Create a new table with `(dtxsid, inchi, ..., molecule)` and index the molecules using the GiST-powered RDKit extension. This is what enables substructure searching in SQL.

In [None]:
# To be able to re-run the code below, first drop the table:
!psql chmdata -c 'drop table chem;'

In [None]:
cmd = text(
    '''create table chem
       as select dtxsid, inchi, inchikey, mol_from_pkl(bin) molecule from epa;''')
res = conn.execute(cmd)

In [None]:
# Test to see if that worked... YES!
cmd = text('select * from chem limit 5;')
conn.execute(cmd).fetchall()

In [None]:
# Check to see column names.
meta_chem = MetaData()
chem = Table('chem', meta_chem, autoload=True, autoload_with=conn)
[c.name for c in chem.columns]

In [None]:
# Hopefully this works if it produces no errors...
cmd = text('create index molidx on chem using gist(molecule);')
res = conn.execute(cmd)

# Generate PubChem CIDs for the set of compounds

It will help to have some 'known' ID to integrate results into the CML. This dataset has no CASRN column. Let's try to find CIDs for each InChIKey using the [PubChem ID exchange](https://pubchem.ncbi.nlm.nih.gov/idexchange/idexchange.cgi).
- Note: Could try matching by full InChI string, but it is way slower.

In [None]:
!echo "EPA dataset length: $(wc -l /opt/akokai/data/EPA/dsstox-20160701.tsv)"

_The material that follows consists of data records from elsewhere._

/-- Termwise bound for (33): `|−m(ρ) (ρ/(ρ−1))^m ρ^{−2}| ≤ 2^m · m(ρ)/|ρ|²`. [cite: Keiper1992, eq. (33) p.768] -/
theorem norm_term_le (m : ℕ) (ρ : ZetaZeros.riemannZetaNontrivialZeros) :
    ‖-(riemannZetaZeroOrder (ρ : ℂ) : ℂ) * ((ρ : ℂ) / ((ρ : ℂ) - 1)) ^ m * ((ρ : ℂ) ^ 2)⁻¹‖ ≤
      (2 : ℝ) ^ m * ((riemannZetaZeroOrder (ρ : ℂ) : ℝ) / ‖(ρ : ℂ)‖ ^ 2) := by
  have hk : (0 : ℝ) < riemannZetaZeroOrder (ρ : ℂ) := FordL33.order_pos ρ
  rw [norm_mul, norm_mul, norm_neg, norm_pow, norm_inv, norm_pow, Complex.norm_intCast,
    abs_of_pos hk]
  have hw := norm_ratio_le_two ρ
  calc (riemannZetaZeroOrder (ρ : ℂ) : ℝ) * ‖(ρ : ℂ) / ((ρ : ℂ) - 1)‖ ^ m * (‖(ρ : ℂ)‖ ^ 2)⁻¹
      ≤ (riemannZetaZeroOrder (ρ : ℂ) : ℝ) * 2 ^ m * (‖(ρ : ℂ)‖ ^ 2)⁻¹ := by gcongr
    _ = 2 ^ m * ((riemannZetaZeroOrder (ρ : ℂ) : ℝ) / ‖(ρ : ℂ)‖ ^ 2) := by ring

/-- The family of (33), `ρ ↦ −m(ρ) (ρ/(ρ−1))^m ρ^{−2}`, is absolutely summable
(`|ρ/(ρ−1)| ≤ 2`, `Σ_ρ m(ρ)/|ρ|² < ∞`, tree `FordL33.summable_order_div_norm_sq`).
[cite: Keiper1992, eq. (33) p.768] -/
theorem summable_norm_term (m : ℕ) :
    Summable (fun ρ : ZetaZeros.riemannZetaNontrivialZeros ↦
      ‖-(riemannZetaZeroOrder (ρ : ℂ) : ℂ) * ((ρ : ℂ) / ((ρ : ℂ) - 1)) ^ m * ((ρ : ℂ) ^ 2)⁻¹‖) := by
  have hS : Summable (fun ρ : ZetaZeros.riemannZetaNontrivialZeros ↦
      (2 : ℝ) ^ m * ((riemannZetaZeroOrder (ρ : ℂ) : ℝ) / ‖(ρ : ℂ)‖ ^ 2)) :=
    FordL33.summable_order_div_norm_sq.mul_left _
  exact hS.of_nonneg_of_le (fun ρ ↦ norm_nonneg _) (norm_term_le m)

/-- The family of (33) is summable. [cite: Keiper1992, eq. (33) p.768] -/
theorem summable_term (m : ℕ) :
    Summable (fun ρ : ZetaZeros.riemannZetaNontrivialZeros ↦
      -(riemannZetaZeroOrder (ρ : ℂ) : ℂ) * ((ρ : ℂ) / ((ρ : ℂ) - 1)) ^ m * ((ρ : ℂ) ^ 2)⁻¹) :=
  (summable_norm_term m).of_norm

/-- `1 − 1/(1 − ρ̄) = conj(ρ/(ρ − 1))`: Li's ratio at the reflected zero `1 − ρ̄` is the conjugate
of Keiper's ratio at `ρ` (the reindexing between (34) and Li's `λ_m = Σ_ρ[1 − (1 − 1/ρ)^m]`).
[cite: Keiper1992, eq. (34) p.769; Li1997, eq. (1.4)] -/
theorem one_sub_inv_refl {ρ : ℂ} (h1 : ρ ≠ 1) :
    1 - 1 / (1 - conj ρ) = conj (ρ / (ρ - 1)) := by
  have h' : conj ρ - 1 ≠ 0 := by
    rw [sub_ne_zero]
    intro h
    apply h1
    have := congrArg conj h
    simpa using this
  have h'' : 1 - conj ρ ≠ 0 := by
    intro h; apply h'; linear_combination -h
  rw [map_div₀, map_sub, map_one]
  field_simp
  ring
/-- The dead-cemetery radius at the ends, `R_E = ⌊dR/δ⌋`. [folklore] -/
def RE (δ : ℝ) : ℕ := ⌊cfg.dR / δ⌋₊

namespace ScaleHyp

variable {cfg} {δ μ : ℝ} {Λ : Finset (Site 2)} (H : ScaleHyp cfg δ Λ μ)
include H

/-! ### The seed -/

/-- The frozen site near the seed (a choice from visibility). [folklore] -/
def aS (H' : ScaleHyp cfg δ Λ μ) : Site 2 := Classical.choose H'.vis_seed

/-- Specification of `aS`. [folklore] -/
theorem aS_spec : H.aS ∉ Λ ∧ dist ((δ : ℂ) * toComplex H.aS) cfg.zStar ≤ 101 * cfg.κ := Classical.choose_spec H.vis_seed

/-- The frozen bond at the seed (a choice from hole-freeness). [folklore] -/
def k₀S (H' : ScaleHyp cfg δ Λ μ) : Fin 4 := Classical.choose (exists_bond_plaquette_of_frozen_corner H'.holeFree H'.aS_spec.1 0)

/-- The bond plaquette index at the seed. [folklore] -/
def j₀S (H' : ScaleHyp cfg δ Λ μ) : Fin 4 :=
  Classical.choose (Classical.choose_spec (exists_bond_plaquette_of_frozen_corner H'.holeFree H'.aS_spec.1 0))

/-- Specification of the seed bond. [folklore] -/
theorem seedBond_spec : H.aS + cornerUnit H.k₀S ∉ Λ ∧ (H.j₀S = H.k₀S ∨ H.j₀S = H.k₀S + 3) := by
  obtain ⟨h1, h2, -⟩ := Classical.choose_spec (Classical.choose_spec (exists_bond_plaquette_of_frozen_corner H.holeFree H.aS_spec.1 0))
  exact ⟨h1, h2⟩

/-- The indicator of the sites within sup-distance `R + 2` of the seed site. [folklore] -/
def gV (H' : ScaleHyp cfg δ Λ μ) (x : Site 2) : ℝ := if |x 0 - H'.aS 0| ≤ cfg.RS δ + 2 ∧ |x 1 - H'.aS 1| ≤ cfg.RS δ + 2 then 1 else 0

/-- `0 ≤ gV ≤ 1`. [folklore] -/
theorem gV_bounds (x : Site 2) : 0 ≤ H.gV x ∧ H.gV x ≤ 1 := by
  unfold gV; split_ifs <;> norm_num

/-- Bounds on `ρ`, `R`. [folklore] -/
theorem ρS_RS_bounds : ((cfg.ρS δ : ℝ) ≤ 101 * cfg.κ / δ + 2 ∧ 101 * cfg.κ / δ + 1 < cfg.ρS δ) ∧
    ((cfg.RS δ : ℝ) ≤ seedRatio * cfg.κ / δ ∧ seedRatio * cfg.κ / δ < cfg.RS δ + 1) := by
  have hδ := H.δ_pos
  have h1 := Nat.floor_le (show 0 ≤ 101 * cfg.κ / δ by have := cfg.κ_pos; positivity)
  have h2 := Nat.lt_floor_add_one (101 * cfg.κ / δ)
  have h3 := Nat.floor_le (show 0 ≤ seedRatio * cfg.κ / δ by have := cfg.κ_pos; have := seedRatio_ge; positivity)
  have h4 := Nat.lt_floor_add_one (seedRatio * cfg.κ / δ)
  simp only [ρS, RS, Nat.cast_add, Nat.cast_ofNat]
  exact ⟨⟨by linarith, by linarith⟩, h3, h4⟩

/-- **`hρR`**: the Beurling ratio of the seed boxes, `2C ((ρ+1)/(R+1))^β ≤ 1`. [folklore] -/
theorem hρR : 2 * beurlingConst * (((cfg.ρS δ : ℝ) + 1) / ((cfg.RS δ : ℝ) + 1)) ^ beurlingExp ≤ 1 := by
  obtain ⟨⟨hρ1, -⟩, -, hR2⟩ := H.ρS_RS_bounds
  have h100 := H.hundred_le_κ_div
  have hC := beurlingConst_pos
  have hβ := beurlingExp_pos
  set Θ : ℝ := (2 * beurlingConst) ^ (1 / beurlingExp) with hΘ
  have hΘpos : 0 < Θ := Real.rpow_pos_of_pos (by positivity) _
  have hΘβ : Θ ^ beurlingExp = 2 * beurlingConst := by
    rw [hΘ, one_div, Real.rpow_inv_rpow (by positivity) hβ.ne']
  -- `ρ + 1 ≤ 102 κ/δ` and `R + 1 ≥ 104 Θ κ/δ ≥ Θ (ρ + 1)`
  have hratio : ((cfg.ρS δ : ℝ) + 1) / ((cfg.RS δ : ℝ) + 1) ≤ Θ⁻¹ := by
    rw [div_le_iff₀ (by positivity)]
    have h1 : ((cfg.ρS δ : ℝ) + 1) ≤ 102 * (cfg.κ / δ) := by
      have : 101 * cfg.κ / δ = 101 * (cfg.κ / δ) := by ring
      linarith
    have h2 : seedRatio * cfg.κ / δ = 104 * Θ * (cfg.κ / δ) := by rw [seedRatio, hΘ]; ring
    -- `Θ⁻¹ (R + 1) ≥ Θ⁻¹ · 104 Θ κ/δ = 104 κ/δ`
    have h3 : Θ⁻¹ * ((cfg.RS δ : ℝ) + 1) ≥ 104 * (cfg.κ / δ) := by
      have : Θ⁻¹ * (104 * Θ * (cfg.κ / δ)) = 104 * (cfg.κ / δ) := by field_simp
      rw [← this]
      exact mul_le_mul_of_nonneg_left (by linarith) (inv_nonneg.2 hΘpos.le)
    linarith
  calc 2 * beurlingConst * (((cfg.ρS δ : ℝ) + 1) / ((cfg.RS δ : ℝ) + 1)) ^ beurlingExp
      ≤ 2 * beurlingConst * (Θ⁻¹) ^ beurlingExp := by
        apply mul_le_mul_of_nonneg_left _ (by positivity)
        exact Real.rpow_le_rpow (by positivity) hratio hβ.le
    _ = 1 := by rw [Real.inv_rpow hΘpos.le, hΘβ]; field_simp
import Summits.QuantumAdvantage.QuantumAdvantage.Theorems.NearExactIsExact.Negative.TypeOSixtyOneFourteen

/-!
# The tight type-O ("type T") configuration at `Φ = 61/64` on 14 bits (NearExactIsExact, disprover gen 24)

Negative/structural lemmas for the crux `CubicForrelation.NearExactIsExact` (item r2), finite slice `n = 14`.
HONEST FRAMING: statements about cubic Boolean functions on 14 bits — NOT summit progress; no violation of `NearExactIsExact`.

Setting: `g` cubic of TYPE O (`W_g = 32u`, all `u(x)` odd), digits `d₁ = [⌊u/2⌋ odd]`, `d₂ = [⌊u/4⌋ odd]`, `E = {d₁ = d₂}`,
residual `F = u − 4(−1)^f`.
* `tt_tight`: if `Φ(f,g) ≥ 61/64` (with `f` cubic) then the budget inequality of `…Negative.TypeOSixtyOneFourteen` is an equality:
  `#E = 2¹⁰`, `F² = 1 + 8·1_E` pointwise, and `Φ = 61/64` exactly.
* `tt_decode_pt` / `tt_decode`: the pointwise equality decodes to `F = (1 − 2d₁)(1 − 4·1_E) ∈ {±1, ±3}`; hence
  `u ≡ 5 − 2d₁ − 4·1_E (mod 8)` (`tt_mod_eight`).
* `tt_dual`: if the partner is also divisible by `32` (`W_f = 32v`) then `F̂ = −128·(v − 4(−1)^g)` (Fourier inversion).
These feed the period/Pfaffian analysis of `…Negative.PfaffianPeriodFourteen` and `…Negative.TypeTFalseFourteen`.
Sources: [this work]; tools from the tree as cited inline.  Standard axioms only.
-/

set_option linter.dupNamespace false -- D-0017: single-problem summit ⇒ `QuantumAdvantage.QuantumAdvantage` by design

noncomputable section

namespace Summit.QuantumAdvantage.QuantumAdvantage.Theorems.NearExactIsExact.Negative.TightTypeTFourteen

open Finset
open Literature.Computability.QuantumComplexity
open Literature.Computability.QuantumComplexity.DerivativeWalsh (W)
open Summit.QuantumAdvantage.QuantumAdvantage.Theorems.CubicForrelation.NearExactIsExact
open Summit.QuantumAdvantage.QuantumAdvantage.Theorems.NearExactIsExact.Negative.CaseAFrameFreeFourteen
  (caseA_forrelation_le)

set_option maxHeartbeats 800000 in
/-- **Tightness at `61/64`.**  For cubic `f, g` on 14 bits with `g` of type O (`W_g = 32u`, all `u(x)` odd) and `Φ(f,g) ≥ 61/64`:
`#E = 1024`, `(u − 4(−1)^f)² = 1 + 8·1_E` pointwise, and `Φ(f,g) = 61/64`.  (Equality case of `to61_E_nonempty_le`; `E = ∅` is
excluded by `caseA_forrelation_le`.)  NOT summit progress. [this work] -/
theorem tt_tight (f g : (Fin (7 + 7) → Bool) → Bool) (hf : IsDegLeFun 3 f) (hg : IsDegLeFun 3 g)
    (u : (Fin (7 + 7) → Bool) → ℤ) (hu : ∀ x, W (fun y => signOf (g y)) x = (2 : ℝ) ^ 5 * (u x : ℝ))
    (hodd : ∀ x, Odd (u x)) (hΦ : (61 / 64 : ℝ) ≤ forrelation f g) :
    #(univ.filter fun x : Fin (7 + 7) → Bool => (Odd (u x / 2) ↔ Odd (u x / 2 / 2))) = 1024 ∧
    (∀ x, (u x - 4 * sZ (f x)) ^ 2 = 1 + 8 * (if (Odd (u x / 2) ↔ Odd (u x / 2 / 2)) then 1 else 0 : ℤ)) ∧
    forrelation f g = 61 / 64 := by
  classical
  have hEne : ∃ x, (Odd (u x / 2) ↔ Odd (u x / 2 / 2)) := by
    by_contra h
    have hA := caseA_forrelation_le f g hf hg u hu hodd fun x hx => h ⟨x, hx⟩
    linarith
  have hd1 : IsDegLeFun 2 (fun x => decide (Odd (u x / 2))) := fd_digitOne g u hg hu
  have hd2 : IsDegLeFun 4 (fun x => decide (Odd (u x / 2 / 2))) := fd_digitTwo g u hg hu
  set E := univ.filter (fun x : Fin (7 + 7) → Bool => (Odd (u x / 2) ↔ Odd (u x / 2 / 2))) with hEdef
  have hdegE : IsDegLeFun 4 (fun x => (decide (Odd (u x / 2)) ^^ decide (Odd (u x / 2 / 2))) ^^ true) :=
    tb_isDegLeFun_xor_const (bb_isDegLeFun_bxor (hd1.mono (by norm_num)) hd2) true
  have hsetE : (univ.filter fun x : Fin (7 + 7) → Bool =>
      ((decide (Odd (u x / 2)) ^^ decide (Odd (u x / 2 / 2))) ^^ true) = true) = E := by
    rw [hEdef]
    apply filter_congr
    intro x _
    by_cases h1 : Odd (u x / 2) <;> by_cases h2 : Odd (u x / 2 / 2) <;> simp [h1, h2]
  have hne : ∃ x, ((decide (Odd (u x / 2)) ^^ decide (Odd (u x / 2 / 2))) ^^ true) = true := by
    obtain ⟨x, hx⟩ := hEne
    refine ⟨x, ?_⟩
    by_cases h1 : Odd (u x / 2) <;> by_cases h2 : Odd (u x / 2 / 2) <;> simp [h1, h2] at hx ⊢
  have hrm := bb_rmWeight_holds (7 + 7) 4 _ hdegE hne
  rw [hsetE] at hrm
  have hEge : 1024 ≤ #E := by norm_num at hrm; omega
  have hbud := fl_budget5 f g u hu
  have hsumE : (∑ x, (if (Odd (u x / 2) ↔ Odd (u x / 2 / 2)) then 1 else 0 : ℤ)) = #E := by rw [sum_boole]
  have hpt : ∀ x, 1 + 8 * (if (Odd (u x / 2) ↔ Odd (u x / 2 / 2)) then 1 else 0 : ℤ) ≤ (u x - 4 * sZ (f x)) ^ 2 :=
    fun x => tw12_pt (u x) (sZ (f x)) (hodd x) (tp_sZ_cases (f x))
  have hBle : (∑ x, (u x - 4 * sZ (f x)) ^ 2 : ℤ) ≤ 24576 := by
    have : ((∑ x, (u x - 4 * sZ (f x)) ^ 2 : ℤ) : ℝ) ≤ 24576 := by rw [hbud]; linarith
    exact_mod_cast this
  have hEge' : (1024 : ℤ) ≤ #E := by exact_mod_cast hEge
  have hlow : ∑ x, (1 + 8 * (if (Odd (u x / 2) ↔ Odd (u x / 2 / 2)) then 1 else 0 : ℤ)) = 16384 + 8 * #E := by
    rw [sum_add_distrib, ← mul_sum, hsumE, sum_const, card_univ, Fintype.card_fun, Fintype.card_bool, Fintype.card_fin]
    norm_num
  have hsumle : ∑ x, ((u x - 4 * sZ (f x)) ^ 2 - (1 + 8 * (if (Odd (u x / 2) ↔ Odd (u x / 2 / 2)) then 1 else 0 : ℤ))) ≤ 0 := by
    rw [sum_sub_distrib, hlow]
    linarith
  have hz : ∀ x ∈ (univ : Finset (Fin (7 + 7) → Bool)),
      ((u x - 4 * sZ (f x)) ^ 2 - (1 + 8 * (if (Odd (u x / 2) ↔ Odd (u x / 2 / 2)) then 1 else 0 : ℤ))) = 0 :=
    (sum_eq_zero_iff_of_nonneg fun x _ => by linarith [hpt x]).1
      (le_antisymm hsumle (sum_nonneg fun x _ => by linarith [hpt x]))
  have hzs : ∑ x, ((u x - 4 * sZ (f x)) ^ 2 - (1 + 8 * (if (Odd (u x / 2) ↔ Odd (u x / 2 / 2)) then 1 else 0 : ℤ))) = 0 :=
    sum_eq_zero hz
  rw [sum_sub_distrib, hlow] at hzs
  have hEcard : #E = 1024 := by
    have h1 : (#E : ℤ) ≤ 1024 := by linarith
    have h2 : #E ≤ 1024 := by exact_mod_cast h1
    omega
  refine ⟨hEcard, fun x => by linarith [hz x (mem_univ _)], ?_⟩
  have hBeq : (∑ x, (u x - 4 * sZ (f x)) ^ 2 : ℤ) = 24576 := by rw [hEcard] at hzs; push_cast at hzs; linarith
  have hR : ((∑ x, (u x - 4 * sZ (f x)) ^ 2 : ℤ) : ℝ) = 24576 := by exact_mod_cast hBeq
  rw [hbud] at hR
  linarith

/-- **Decoding the tight residual (pure arithmetic).**  For odd `v` and `s = ±1` with `(v − 4s)² = 1 + 8·[d₁ = d₂]`
(`d₁ = [⌊v/2⌋ odd]`, `d₂ = [⌊v/4⌋ odd]`): `v − 4s = (1 − 2d₁)(1 − 4·[d₁ = d₂])`.  NOT summit progress. [this work] -/
theorem tt_decode_pt (v s : ℤ) (hv : Odd v) (hs : s = 1 ∨ s = -1)
    (h : (v - 4 * s) ^ 2 = 1 + 8 * (if (Odd (v / 2) ↔ Odd (v / 2 / 2)) then 1 else 0 : ℤ)) :
    v - 4 * s = (1 - 2 * (if Odd (v / 2) then 1 else 0 : ℤ)) *
      (1 - 4 * (if (Odd (v / 2) ↔ Odd (v / 2 / 2)) then 1 else 0 : ℤ)) := by
  have hb : (v - 4 * s) ^ 2 ≤ 9 := by rw [h]; split_ifs <;> norm_num
  have hlo : -3 ≤ v - 4 * s := by nlinarith
  have hhi : v - 4 * s ≤ 3 := by nlinarith
  rw [Int.odd_iff] at hv
  rcases hs with rfl | rfl
  · have h1 : 1 ≤ v := by omega
    have h7 : v ≤ 7 := by omega
    interval_cases v <;> first | omega | norm_num [Int.odd_iff]
  · have h1 : -7 ≤ v := by omega
    have h7 : v ≤ -1 := by omega
    interval_cases v <;> first | omega | norm_num [Int.odd_iff]

/-- **Decoded residual of a tight type-O side.**  Under the conclusion of `tt_tight`: `u − 4(−1)^f = (1 − 2d₁)(1 − 4·1_E)` pointwise.
NOT summit progress. [this work] -/
theorem tt_decode (f : (Fin (7 + 7) → Bool) → Bool) (u : (Fin (7 + 7) → Bool) → ℤ) (hodd : ∀ x, Odd (u x))
    (hpt : ∀ x, (u x - 4 * sZ (f x)) ^ 2 = 1 + 8 * (if (Odd (u x / 2) ↔ Odd (u x / 2 / 2)) then 1 else 0 : ℤ))
    (x : Fin (7 + 7) → Bool) :
    u x - 4 * sZ (f x) = (1 - 2 * (if Odd (u x / 2) then 1 else 0 : ℤ)) *
      (1 - 4 * (if (Odd (u x / 2) ↔ Odd (u x / 2 / 2)) then 1 else 0 : ℤ)) :=
  tt_decode_pt (u x) (sZ (f x)) (hodd x) (tp_sZ_cases (f x)) (hpt x)

/-- **`u ≡ 5 − 2d₁ − 4·1_E (mod 8)`** on a tight type-O side (from `tt_decode`, `4(−1)^f ≡ 4`).  NOT summit progress. [this work] -/
theorem tt_mod_eight (f : (Fin (7 + 7) → Bool) → Bool) (u : (Fin (7 + 7) → Bool) → ℤ) (hodd : ∀ x, Odd (u x))
    (hpt : ∀ x, (u x - 4 * sZ (f x)) ^ 2 = 1 + 8 * (if (Odd (u x / 2) ↔ Odd (u x / 2 / 2)) then 1 else 0 : ℤ))
    (x : Fin (7 + 7) → Bool) :
    (8 : ℤ) ∣ u x - 5 + 2 * (if decide (Odd (u x / 2)) = true then 1 else 0 : ℤ) +
      4 * (if decide (Odd (u x / 2) ↔ Odd (u x / 2 / 2)) = true then 1 else 0 : ℤ) := by
  have h := tt_decode f u hodd hpt x
  simp only [decide_eq_true_iff]
  rcases tp_sZ_cases (f x) with hs | hs <;> rw [hs] at h <;>
    by_cases h1 : Odd (u x / 2) <;> by_cases h2 : Odd (u x / 2 / 2) <;>
    simp only [h1, h2, if_true, if_false, iff_true, iff_false, not_true] at h ⊢ <;>
    omega

/-- **Sign duality `F̂ = −128F'`.**  If `W_g = 32u` and `W_f = 32v` then the transform of `F = u − 4(−1)^f` is
`−128(v − 4(−1)^g)` (Fourier inversion `Σ_x W_g(x)(−1)^{x·y} = 2¹⁴(−1)^{g(y)}`).  NOT summit progress. [this work] -/
theorem tt_dual (f g : (Fin (7 + 7) → Bool) → Bool)
    (u : (Fin (7 + 7) → Bool) → ℤ) (hu : ∀ x, W (fun y => signOf (g y)) x = (2 : ℝ) ^ 5 * (u x : ℝ))
    (v : (Fin (7 + 7) → Bool) → ℤ) (hv : ∀ y, W (fun x => signOf (f x)) y = (2 : ℝ) ^ 5 * (v y : ℝ))
    (y : Fin (7 + 7) → Bool) :
    W (fun x => ((u x - 4 * sZ (f x) : ℤ) : ℝ)) y = -128 * ((v y - 4 * sZ (g y) : ℤ) : ℝ) := by
  have hinv : ∑ x, (u x : ℝ) * twist x y = 512 * signOf (g y) := by
    have h := tz_inversion (fun z => signOf (g z)) y
    rw [sum_congr rfl fun x _ => by rw [hu x]] at h
    have e : ∑ x, (2 : ℝ) ^ 5 * (u x : ℝ) * twist x y = 2 ^ 5 * ∑ x, (u x : ℝ) * twist x y := by
      rw [mul_sum]
      exact sum_congr rfl fun x _ => by ring
    rw [e] at h
    have h' : (2 : ℝ) ^ 5 * (∑ x, (u x : ℝ) * twist x y - 512 * signOf (g y)) = 0 := by
      rw [mul_sub, h]; ring
    have h2 : (2 : ℝ) ^ 5 ≠ 0 := by positivity
    linarith [(mul_eq_zero.1 h').resolve_left h2]
  have hvy := hv y
  unfold W at hvy ⊢
  have e : ∀ x, ((u x - 4 * sZ (f x) : ℤ) : ℝ) * twist x y = (u x : ℝ) * twist x y - 4 * (signOf (f x) * twist x y) := by
    intro x
    push_cast
    rw [tp_sZ_cast]
    ring
  rw [sum_congr rfl fun x _ => e x, sum_sub_distrib, ← mul_sum, hinv, hvy]
  push_cast
  rw [tp_sZ_cast]
  ring

end Summit.QuantumAdvantage.QuantumAdvantage.Theorems.NearExactIsExact.Negative.TightTypeTFourteen

end
/-! ## Level characters: existence, reduction, and the value at `−1` -/

/-- **Level characters exist:** for a prime `ℓ` with `2^k ∣ ℓ − 1` there is a SURJECTIVE homomorphism
`ψ : (ℤ/ℓ)ˣ → ℤ/2^k` (the unit group is cyclic of order `ℓ − 1`). [folklore] -/
theorem exists_surjective_levelChar {ℓ : ℕ} [Fact ℓ.Prime] {k : ℕ} (h : 2 ^ k ∣ ℓ - 1) :
    ∃ ψ : (ZMod ℓ)ˣ →* Multiplicative (ZMod (2 ^ k)), Function.Surjective ψ := by
  haveI : NeZero (2 ^ k) := ⟨by positivity⟩
  have hcyc : IsCyclic (ZMod ℓ)ˣ := inferInstance
  let e : Multiplicative (ZMod (Nat.card (ZMod ℓ)ˣ)) ≃* (ZMod ℓ)ˣ := zmodCyclicMulEquiv hcyc
  have hG : Nat.card (ZMod ℓ)ˣ = ℓ - 1 := by rw [Nat.card_eq_fintype_card, ZMod.card_units]
  have hdvd : 2 ^ k ∣ Nat.card (ZMod ℓ)ˣ := hG ▸ h
  let π : ZMod (Nat.card (ZMod ℓ)ˣ) →+* ZMod (2 ^ k) := ZMod.castHom hdvd (ZMod (2 ^ k))
  refine ⟨(AddMonoidHom.toMultiplicative π.toAddMonoidHom).comp e.symm.toMonoidHom, ?_⟩
  intro y
  have hx : π (((Multiplicative.toAdd y).val : ℕ) : ZMod (Nat.card (ZMod ℓ)ˣ)) = Multiplicative.toAdd y := by
    rw [map_natCast, ZMod.natCast_zmod_val]
  refine ⟨e (Multiplicative.ofAdd (((Multiplicative.toAdd y).val : ℕ) : ZMod (Nat.card (ZMod ℓ)ˣ))), ?_⟩
  simp only [MonoidHom.coe_comp, Function.comp_apply, MulEquiv.coe_toMonoidHom, MulEquiv.symm_apply_apply,
    AddMonoidHom.toMultiplicative_apply_apply, toAdd_ofAdd, RingHom.toAddMonoidHom_eq_coe, AddMonoidHom.coe_coe, hx,
    ofAdd_toAdd]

Extract the **InChIKeys**, and split the resulting file into two files with less than 500K lines each (required for ID exchange service).

In [None]:
!cat /opt/akokai/data/EPA/dsstox-20160701.tsv | awk -F '\t' '{print $3}' > /opt/akokai/data/EPA/dsstox-inchikey.txt
!split -l 360000 /opt/akokai/data/EPA/dsstox-inchikey.txt /opt/akokai/data/EPA/dsstox-inchikey- --additional-suffix .txt

In [None]:
CIDS_FILES = ['/opt/akokai/data/EPA/dsstox-cid-inchikey-1.txt',
              '/opt/akokai/data/EPA/dsstox-cid-inchikey-2.txt']

cids = pd.concat([pd.read_table(f, names=['inchikey', 'cid'], dtype=str)
                  for f in CIDS_FILES])
cids.dropna(inplace=True)
print('InChIKey-CID mappings:', len(cids))
cids.head()

In [None]:
import matplotlib
%matplotlib inline
multi = cids.groupby('inchikey')['cid'].count()
multi.hist()

In [None]:
multi.head()

In [None]:
cids['multi'] = cids['inchikey'].apply(lambda i: multi[i])

In [None]:
len(cids[cids.multi == 1])